What we need in the media is a very experienced corporate lawyer and analyst to in straight forward lingo; just explain how the laws work and exactly how the judge is supposed to act in these types of cases. The financials report it, but they leave it up to the reader to tie the story together. Then they act like you don't know what you're talking about, stick their nose in the air and bring nothing to the table; which means they're guilty. If they say you're "wrong", tell them (in detail) to explain EVERYTHING about the case and leave no stone unturned. If they fail to do that, they're trying to intimidate you out of a valid opinion.
Ad hominems and red herrings won't fix this situation.
The CFTC was blocked from pursuing the lenders. Google Judge Painter, Levine, Wendy Gramm, Robert Rubin and Larry Summers. They're in violation of Title 18 U.S.C. 1501-1525, which is obstruction of justice. There is also violation of racketeering clauses. Where's Eric Holder and the Federal Prosecutors?
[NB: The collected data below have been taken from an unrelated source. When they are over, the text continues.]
import Mathlib.RingTheory.MvPolynomial.WeightedHomogeneous
import Mathlib.RingTheory.MvPolynomial.Basic
import Mathlib.RingTheory.Ideal.Operations
import Mathlib.Algebra.BigOperators.Fin
import Mathlib.Tactic.IntervalCases
import HarnessLib

/-!
# Veronese splitting for the P-cone weights `(15,10,18,27,12)` and `N = 540` (crux `FInjectiveMacaulayfication`, line H4-gd, calibration G6ᵍ-P)

Support file for crux stmt-ResolutionOfSingularities-15315 (`FrobeniusLadder.FInjectiveMacaulayfication`), line (H4-gd),
calibration G6ᵍ-P (CRUX-PLAN w45a v9 R9.3: the `hpow` input of `GradedDomainConeFiModel.stub_gradedDomainConeFiModel`
(p500711) for idea-2's codimension-2 specimen `P = V(x²+y³−wU, Z²+wU³+w³) ⊂ 𝔸⁵`, variables `(x,y,w,Z,U)` with the
forced weights `w = (15,10,18,27,12)`, `N = lcm = 540`, `c = (36,54,30,20,45)`; seat res-L1-w45a-stub-2).
[OURS · L1 W4.5a] AI-written; AI review is weaker than expert review. No statement of Hironaka2017 is used; no external fact.

Let `I₅₄₀ ⊆ k[X₀,…,X₄]` be the ideal spanned by the monomials of weighted degree `15b₀+10b₁+18b₂+27b₃+12b₄ ≥ 540`.
**Veronese splitting**: every monomial of weighted degree `≥ 540·K` lies in `I₅₄₀^K`. This is a genuine arithmetic
property of the weight vector (FALSE e.g. for `(14,6,21)`, `N = 42`), proved here in the EXACT-PEEL form: every exponent
vector of weighted degree `≥ 1080` contains a sub-vector of weighted degree EXACTLY `540` (`peel`), found by search and
checked exhaustively offline (the true threshold is `774`; the worst vector without an exact peel is `X₁²⁶X₃¹⁹` of
degree `773`); the Lean proof is a short explicit cascade, every branch closed by `omega`:
* `five_part` — `X₀², X₁³` are blocks of degree `30`: any `r ≤ a₀/2 + a₁/3` thirty-blocks are available;
* `three_part` — in the box `a₂ ≤ 29, a₃ ≤ 19, a₄ ≤ 44` with `18a₂+27a₃+12a₄ ≥ 535`, the `(X₂,X₃,X₄)`-part supplies a
  sub-vector of degree `30·s'` with `s' ≤ 18` and `18a₂+27a₃+12a₄ ≤ 30s'+505 ∨ s' = 18` (eight explicit rules: the
  two-variable exact solutions `X₂^{2q}X₄^{45-3q}`, `X₃^{4q}X₄^{45-9q}`, `X₂^{30-3q}X₃^{2q}`, a three-variable exact
  solution with a parity correction, three "all `X₃`-pairs but `k`, all `X₂`, `X₄` fixes the residue mod 5" rules,
  and the pure blocks `X₂⁵`); that these rules COVER the box is the finite certificate `three_part_cover` (27 000 lattice
  points, a closed `Bool` term checked by `decide`);
* `box_peel` — the two parts add up to exactly `540` when the total is `≥ 1080` (`30·(18 - s')` from the five-part);
* `peel` — outside the box a pure block `X₀³⁶, X₁⁵⁴, X₂³⁰, X₃²⁰, X₄⁴⁵` of degree exactly `540` is peeled;
* `coord_split`, `weight_eq`, `finsupp_split`, `pConeVeroneseSplitting` — the `Finsupp` glue and the induction on `K`,
  verbatim after `VeroneseSplitting` (res-L1-w45a, §15 calibration `f₄`).
No definitions, no named facts. [folklore]
-/

set_option linter.dupNamespace false

namespace Summit.ResolutionOfSingularities.ResolutionOfSingularities.Theorems.FInjectiveMacaulayfication.PConeVeroneseSplitting

/-- **Five-part.** `X₀²` and `X₁³` are blocks of weighted degree `30` (`w₀ = 15`, `w₁ = 10`): for every
`r ≤ a₀/2 + a₁/3` there are `i ≤ a₀`, `j ≤ a₁` with `15i + 10j = 30r`. [folklore] -/
theorem five_part (a₀ a₁ r : ℕ) (hr : r ≤ a₀ / 2 + a₁ / 3) :
    ∃ i j : ℕ, i ≤ a₀ ∧ j ≤ a₁ ∧ 15 * i + 10 * j = 30 * r := by
  by_cases h : r ≤ a₁ / 3
  · exact ⟨0, 3 * r, by omega, by omega, by omega⟩
  · exact ⟨2 * (r - a₁ / 3), 3 * (a₁ / 3), by omega, by omega, by omega⟩

/-- **Coverage certificate for the three-part** (the `(X₂,X₃,X₄)`-variables, weights `18, 27, 12`): on the box
`a₂ < 30, a₃ < 20, a₄ < 45` with weighted degree `≥ 535`, one of nine explicit rules applies (A: `X₂,X₄` exact; B: `X₃,X₄`
exact; C: `X₂,X₃` exact; D: three variables exact with a parity correction; E₀/E₀ᶜ/E₁/E₃: all `X₃`-pairs but `k`, all
`X₂`, and `X₄` fixing the residue mod `5`, uncapped / capped at `540`; F: the pure blocks `X₂⁵`). A finite certificate
over `27 000` lattice points, found by search offline and re-checked here by the kernel (`decide` on a closed `Bool` term,
≈ 10 s; `omega` cannot do the coverage step — it lacks the dark/grey shadows for the many `div`/`mod` atoms). [folklore] -/
theorem three_part_cover :
    ((List.range 30).all fun a₂ => (List.range 20).all fun a₃ => (List.range 45).all fun a₄ =>
      decide (18 * a₂ + 27 * a₃ + 12 * a₄ < 535) ||
      (decide (45 ≤ a₄ + 3 * (a₂ / 2)) ||
      (decide (45 ≤ a₄ + 9 * (a₃ / 4)) ||
      (decide (30 ≤ a₂ + 3 * (a₃ / 2)) ||
      (((decide ((a₂ + a₃ / 2) % 2 = 0) || decide (1 ≤ a₂)) && (decide (3 * a₂ + 9 * (a₃ / 2) ≤ 90) &&
        decide (90 - 9 * (a₃ / 2) - 3 * (a₂ - (a₂ + a₃ / 2) % 2) ≤ 2 * a₄))) ||
      ((decide ((a₄ + 2 * (a₃ / 2) + 4 * a₂) % 5 ≤ a₄) && decide ((54 * (a₃ / 2) + 18 * a₂ + 12 * (a₄ - (a₄ + 2 * (a₃ / 2) + 4 * a₂) % 5)) ≤ 540)) ||
      ((decide ((a₄ + 2 * (a₃ / 2) + 4 * a₂) % 5 + 5 * (((54 * (a₃ / 2) + 18 * a₂ + 12 * (a₄ - (a₄ + 2 * (a₃ / 2) + 4 * a₂) % 5)) - 540 + 59) / 60) ≤ a₄) && (decide (540 < (54 * (a₃ / 2) + 18 * a₂ + 12 * (a₄ - (a₄ + 2 * (a₃ / 2) + 4 * a₂) % 5))) &&
        decide (18 * a₂ + 27 * a₃ + 12 * a₄ ≤ (54 * (a₃ / 2) + 18 * a₂ + 12 * (a₄ - (a₄ + 2 * (a₃ / 2) + 4 * a₂) % 5)) - 60 * (((54 * (a₃ / 2) + 18 * a₂ + 12 * (a₄ - (a₄ + 2 * (a₃ / 2) + 4 * a₂) % 5)) - 540 + 59) / 60) + 505))) ||
      ((decide (1 ≤ a₃ / 2) && (decide ((a₄ + 2 * (a₃ / 2 - 1) + 4 * a₂) % 5 ≤ a₄) && decide ((54 * (a₃ / 2 - 1) + 18 * a₂ + 12 * (a₄ - (a₄ + 2 * (a₃ / 2 - 1) + 4 * a₂) % 5)) ≤ 540))) ||
      ((decide (3 ≤ a₃ / 2) && (decide ((a₄ + 2 * (a₃ / 2 - 3) + 4 * a₂) % 5 ≤ a₄) && decide ((54 * (a₃ / 2 - 3) + 18 * a₂ + 12 * (a₄ - (a₄ + 2 * (a₃ / 2 - 3) + 4 * a₂) % 5)) ≤ 540))) ||
      decide (18 * a₂ + 27 * a₃ + 12 * a₄ ≤ 90 * (a₂ / 5) + 505)))))))))) = true := by
  decide

/-- **Three-part** (the `(X₂,X₃,X₄)`-variables, weights `18, 27, 12`, in the box `a₂ ≤ 29, a₃ ≤ 19, a₄ ≤ 44` with
weighted degree `≥ 535`): there is a sub-vector `(m,l,u)` of weighted degree `30·s'`, `s' ≤ 18`, with
`18a₂+27a₃+12a₄ ≤ 30s'+505` or `s' = 18` — the witness of the applicable rule of `three_part_cover`, each verified by
`omega`. [folklore] -/
theorem three_part (a₂ a₃ a₄ : ℕ) (h₂ : a₂ ≤ 29) (h₃ : a₃ ≤ 19) (h₄ : a₄ ≤ 44)
    (hB : 535 ≤ 18 * a₂ + 27 * a₃ + 12 * a₄) :
    ∃ m l u s : ℕ, m ≤ a₂ ∧ l ≤ a₃ ∧ u ≤ a₄ ∧ 18 * m + 27 * l + 12 * u = 30 * s ∧ s ≤ 18 ∧
      (18 * a₂ + 27 * a₃ + 12 * a₄ ≤ 30 * s + 505 ∨ s = 18) := by
  have hc := three_part_cover
  simp only [List.all_eq_true, List.mem_range, Bool.or_eq_true, Bool.and_eq_true, decide_eq_true_eq] at hc
  rcases hc a₂ (by omega) a₃ (by omega) a₄ (by omega) with h0 | hA | hB' | hC | hD | hE | hE' | hE1 | hE3 | hF
  · exact absurd hB (by omega)
  · -- A: `X₂, X₄` exact
    exact ⟨2 * (a₂ / 2), 0, 45 - 3 * (a₂ / 2), 18, by omega, by omega, by omega, by omega, by omega, Or.inr rfl⟩
  · -- B: `X₃, X₄` exact
    exact ⟨0, 4 * (a₃ / 4), 45 - 9 * (a₃ / 4), 18, by omega, by omega, by omega, by omega, by omega, Or.inr rfl⟩
  · -- C: `X₂, X₃` exact
    exact ⟨30 - 3 * (a₃ / 2), 2 * (a₃ / 2), 0, 18, by omega, by omega, by omega, by omega, by omega, Or.inr rfl⟩
  · -- D: three variables exact, parity-corrected number of `X₂`
    exact ⟨a₂ - (a₂ + a₃ / 2) % 2, 2 * (a₃ / 2), (90 - 9 * (a₃ / 2) - 3 * (a₂ - (a₂ + a₃ / 2) % 2)) / 2, 18,
      by omega, by omega, by omega, by omega, by omega, Or.inr rfl⟩
  · -- E₀: all `X₃`-pairs, all `X₂`, `X₄` fixes the residue
    exact ⟨a₂, 2 * (a₃ / 2), a₄ - (a₄ + 2 * (a₃ / 2) + 4 * a₂) % 5, (54 * (a₃ / 2) + 18 * a₂ + 12 * (a₄ - (a₄ + 2 * (a₃ / 2) + 4 * a₂) % 5)) / 30,
      by omega, by omega, by omega, by omega, by omega, by omega⟩
  · -- E₀ᶜ: the same capped at `540` by dropping `X₄`'s five at a time
    exact ⟨a₂, 2 * (a₃ / 2), a₄ - (a₄ + 2 * (a₃ / 2) + 4 * a₂) % 5 - 5 * (((54 * (a₃ / 2) + 18 * a₂ + 12 * (a₄ - (a₄ + 2 * (a₃ / 2) + 4 * a₂) % 5)) - 540 + 59) / 60), ((54 * (a₃ / 2) + 18 * a₂ + 12 * (a₄ - (a₄ + 2 * (a₃ / 2) + 4 * a₂) % 5)) - 60 * (((54 * (a₃ / 2) + 18 * a₂ + 12 * (a₄ - (a₄ + 2 * (a₃ / 2) + 4 * a₂) % 5)) - 540 + 59) / 60)) / 30,
      by omega, by omega, by omega, by omega, by omega, by omega⟩
  · -- E₁: all `X₃`-pairs but one
    exact ⟨a₂, 2 * (a₃ / 2 - 1), a₄ - (a₄ + 2 * (a₃ / 2 - 1) + 4 * a₂) % 5, (54 * (a₃ / 2 - 1) + 18 * a₂ + 12 * (a₄ - (a₄ + 2 * (a₃ / 2 - 1) + 4 * a₂) % 5)) / 30,
      by omega, by omega, by omega, by omega, by omega, by omega⟩
  · -- E₃: all `X₃`-pairs but three
    exact ⟨a₂, 2 * (a₃ / 2 - 3), a₄ - (a₄ + 2 * (a₃ / 2 - 3) + 4 * a₂) % 5, (54 * (a₃ / 2 - 3) + 18 * a₂ + 12 * (a₄ - (a₄ + 2 * (a₃ / 2 - 3) + 4 * a₂) % 5)) / 30,
      by omega, by omega, by omega, by omega, by omega, by omega⟩
  · -- F: the pure blocks `X₂⁵`
    exact ⟨5 * (a₂ / 5), 0, 0, 3 * (a₂ / 5), by omega, by omega, by omega, by omega, by omega, Or.inl (by omega)⟩

/-- **Box peel.** In the box `a₀ ≤ 35, a₁ ≤ 53, a₂ ≤ 29, a₃ ≤ 19, a₄ ≤ 44` an exponent vector of weighted degree
`≥ 1080` contains a sub-vector of weighted degree exactly `540`: `30·s'` from the three-part and `30·(18 - s')`
thirty-blocks from the five-part. [folklore] -/
theorem box_peel (a₀ a₁ a₂ a₃ a₄ : ℕ) (h₀ : a₀ ≤ 35) (h₁ : a₁ ≤ 53) (h₂ : a₂ ≤ 29) (h₃ : a₃ ≤ 19) (h₄ : a₄ ≤ 44)
    (h : 1080 ≤ 15 * a₀ + 10 * a₁ + 18 * a₂ + 27 * a₃ + 12 * a₄) :
    ∃ i j m l u : ℕ, i ≤ a₀ ∧ j ≤ a₁ ∧ m ≤ a₂ ∧ l ≤ a₃ ∧ u ≤ a₄ ∧
      15 * i + 10 * j + 18 * m + 27 * l + 12 * u = 540 := by
  by_cases h5 : 18 ≤ a₀ / 2 + a₁ / 3
  · obtain ⟨i, j, hi, hj, hij⟩ := five_part a₀ a₁ 18 h5
    exact ⟨i, j, 0, 0, 0, hi, hj, by omega, by omega, by omega, by omega⟩
  · obtain ⟨m, l, u, s, hm, hl, hu, he, hs, hB⟩ := three_part a₂ a₃ a₄ h₂ h₃ h₄ (by omega)
    obtain ⟨i, j, hi, hj, hij⟩ := five_part a₀ a₁ (18 - s) (by omega)
    exact ⟨i, j, m, l, u, hi, hj, hm, hl, hu, by omega⟩

/-- **Exact peel.** Every exponent vector of `(15,10,18,27,12)`-weighted degree `≥ 1080` contains a sub-vector of
weighted degree exactly `540`: outside the box a pure block `X₀³⁶, X₁⁵⁴, X₂³⁰, X₃²⁰, X₄⁴⁵`, inside `box_peel`.
[folklore] -/
theorem peel (a₀ a₁ a₂ a₃ a₄ : ℕ) (h : 1080 ≤ 15 * a₀ + 10 * a₁ + 18 * a₂ + 27 * a₃ + 12 * a₄) :
    ∃ i j m l u : ℕ, i ≤ a₀ ∧ j ≤ a₁ ∧ m ≤ a₂ ∧ l ≤ a₃ ∧ u ≤ a₄ ∧
      15 * i + 10 * j + 18 * m + 27 * l + 12 * u = 540 := by
  by_cases h₀ : 36 ≤ a₀
  · exact ⟨36, 0, 0, 0, 0, h₀, by omega, by omega, by omega, by omega, by omega⟩
  by_cases h₁ : 54 ≤ a₁
  · exact ⟨0, 54, 0, 0, 0, by omega, h₁, by omega, by omega, by omega, by omega⟩
  by_cases h₂ : 30 ≤ a₂
  · exact ⟨0, 0, 30, 0, 0, by omega, by omega, h₂, by omega, by omega, by omega⟩
  by_cases h₃ : 20 ≤ a₃
  · exact ⟨0, 0, 0, 20, 0, by omega, by omega, by omega, h₃, by omega, by omega⟩
  by_cases h₄ : 45 ≤ a₄
  · exact ⟨0, 0, 0, 0, 45, by omega, by omega, by omega, by omega, h₄, by omega⟩
  exact box_peel a₀ a₁ a₂ a₃ a₄ (by omega) (by omega) (by omega) (by omega) (by omega) h

/-- **Coordinate splitting.** If `(K+1)·540 ≤ 15a₀+10a₁+18a₂+27a₃+12a₄` then `a = b + c` with `540 ≤ wt b` and
`K·540 ≤ wt c` (`K = 0`: `b = a`; `K ≥ 1`: `b` = the exact peel, of degree exactly `540`). [folklore] -/
theorem coord_split (K a₀ a₁ a₂ a₃ a₄ : ℕ)
    (h : (K + 1) * 540 ≤ 15 * a₀ + 10 * a₁ + 18 * a₂ + 27 * a₃ + 12 * a₄) :
    ∃ b₀ b₁ b₂ b₃ b₄ c₀ c₁ c₂ c₃ c₄ : ℕ, a₀ = b₀ + c₀ ∧ a₁ = b₁ + c₁ ∧ a₂ = b₂ + c₂ ∧ a₃ = b₃ + c₃ ∧ a₄ = b₄ + c₄ ∧
      540 ≤ 15 * b₀ + 10 * b₁ + 18 * b₂ + 27 * b₃ + 12 * b₄ ∧
      K * 540 ≤ 15 * c₀ + 10 * c₁ + 18 * c₂ + 27 * c₃ + 12 * c₄ := by
  rw [add_mul, one_mul] at h
  rcases Nat.eq_zero_or_pos K with rfl | hK
  · exact ⟨a₀, a₁, a₂, a₃, a₄, 0, 0, 0, 0, 0, by omega⟩
  have h1080 : 1080 ≤ 15 * a₀ + 10 * a₁ + 18 * a₂ + 27 * a₃ + 12 * a₄ :=
    le_trans (by nlinarith) h
  obtain ⟨i, j, m, l, u, hi, hj, hm, hl, hu, he⟩ := peel a₀ a₁ a₂ a₃ a₄ h1080
  obtain ⟨c₀, rfl⟩ := Nat.exists_eq_add_of_le hi
  obtain ⟨c₁, rfl⟩ := Nat.exists_eq_add_of_le hj
  obtain ⟨c₂, rfl⟩ := Nat.exists_eq_add_of_le hm
  obtain ⟨c₃, rfl⟩ := Nat.exists_eq_add_of_le hl
  obtain ⟨c₄, rfl⟩ := Nat.exists_eq_add_of_le hu
  exact ⟨i, j, m, l, u, c₀, c₁, c₂, c₃, c₄, rfl, rfl, rfl, rfl, rfl, by omega, by linarith⟩

/-- The `(15,10,18,27,12)`-weighted degree of `f : Fin 5 →₀ ℕ` in coordinates (`Finsupp.weight_apply`,
`Finsupp.sum_fintype`, `Fin.sum_univ_five`). [folklore] -/
theorem weight_eq (f : Fin 5 →₀ ℕ) :
    Finsupp.weight (![15, 10, 18, 27, 12] : Fin 5 → ℕ) f = 15 * f 0 + 10 * f 1 + 18 * f 2 + 27 * f 3 + 12 * f 4 := by
  rw [Finsupp.weight_apply,
    Finsupp.sum_fintype f (fun i c => c • (![15, 10, 18, 27, 12] : Fin 5 → ℕ) i) (fun _ => zero_smul ℕ _),
    Fin.sum_univ_five]
  simp only [smul_eq_mul, Matrix.cons_val_zero, Matrix.cons_val_one, Matrix.cons_val]
  ring

/-- **Exponent-vector splitting** for `a : Fin 5 →₀ ℕ`: `(K+1)·540 ≤ weight a` ⇒ `a = b + c` with `540 ≤ weight b`,
`K·540 ≤ weight c` (`coord_split` along `Finsupp.equivFunOnFinite`). [folklore] -/
theorem finsupp_split (K : ℕ) (a : Fin 5 →₀ ℕ)
    (ha : (K + 1) * 540 ≤ Finsupp.weight (![15, 10, 18, 27, 12] : Fin 5 → ℕ) a) :
    ∃ b c : Fin 5 →₀ ℕ, a = b + c ∧ 540 ≤ Finsupp.weight (![15, 10, 18, 27, 12] : Fin 5 → ℕ) b ∧
      K * 540 ≤ Finsupp.weight (![15, 10, 18, 27, 12] : Fin 5 → ℕ) c := by
  rw [weight_eq] at ha
  obtain ⟨b₀, b₁, b₂, b₃, b₄, c₀, c₁, c₂, c₃, c₄, e₀, e₁, e₂, e₃, e₄, hb, hc⟩ :=
    coord_split K (a 0) (a 1) (a 2) (a 3) (a 4) ha
  refine ⟨Finsupp.equivFunOnFinite.symm ![b₀, b₁, b₂, b₃, b₄],
    Finsupp.equivFunOnFinite.symm ![c₀, c₁, c₂, c₃, c₄], ?_, ?_, ?_⟩
  · ext i
    fin_cases i <;> simp [e₀, e₁, e₂, e₃, e₄]
  · rw [weight_eq]
    simpa using hb
  · rw [weight_eq]
    simpa using hc

/-- **VERONESE SPLITTING for the P-cone weights `(15,10,18,27,12)` and `N = 540`**: every monomial of weighted degree
`≥ 540·K` lies in the `K`-th power of the ideal `I₅₄₀` spanned by the monomials of weighted degree `≥ 540` — the `hpow`
hypothesis of `GradedDomainConeFiModel.stub_gradedDomainConeFiModel` for the specimen `P`. Induction on `K` over
`finsupp_split` (`X^a = X^b · X^c`, `MvPolynomial.monomial_mul`, `Ideal.mul_mem_mul`). [folklore] -/
theorem pConeVeroneseSplitting : ∀ (k : Type) [Field k] (K : ℕ) (a : Fin 5 →₀ ℕ),
    K * 540 ≤ Finsupp.weight (![15, 10, 18, 27, 12] : Fin 5 → ℕ) a →
    (MvPolynomial.monomial a (1 : k) : MvPolynomial (Fin 5) k) ∈
      (Ideal.span {m : MvPolynomial (Fin 5) k | ∃ b : Fin 5 →₀ ℕ,
        540 ≤ Finsupp.weight (![15, 10, 18, 27, 12] : Fin 5 → ℕ) b ∧ m = MvPolynomial.monomial b 1}) ^ K := by
  intro k _ K
  induction K with
  | zero =>
    intro a _
    rw [pow_zero, Ideal.one_eq_top]
    exact Submodule.mem_top
  | succ K ih =>
    intro a ha
    obtain ⟨b, c, rfl, hb, hc⟩ := finsupp_split K a ha
    have hmul : (MvPolynomial.monomial (b + c) (1 : k) : MvPolynomial (Fin 5) k) =
        MvPolynomial.monomial b 1 * MvPolynomial.monomial c 1 := by
      rw [MvPolynomial.monomial_mul, one_mul]
    rw [pow_succ', hmul]
    exact Ideal.mul_mem_mul (Ideal.subset_span ⟨b, hb, rfl⟩) (ih c hc)

end Summit.ResolutionOfSingularities.ResolutionOfSingularities.Theorems.FInjectiveMacaulayfication.PConeVeroneseSplitting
They're busy framing Julian Assange for hinting at exposing BoA! (which is a red herring)
Who pays their salaries? We do! Why aren't they working for us?
There's no good reason why Allstate should not win this case of fraud against Countrywide/Allstate. Tossing Mozillo in the slammer should have been done a long time ago, Allstate should not have needed to go through this to correct the situation. I KNOW people have tried to report the sale of counterfeit subprimes before 2005 to the CFTC; the corrupt CFTC refused to take complaints.
The investors could have prevented the subprime collapse a long time ago if the CFTC (the GOVERNMENT BACKED AGENCY) did what it was supposed to do.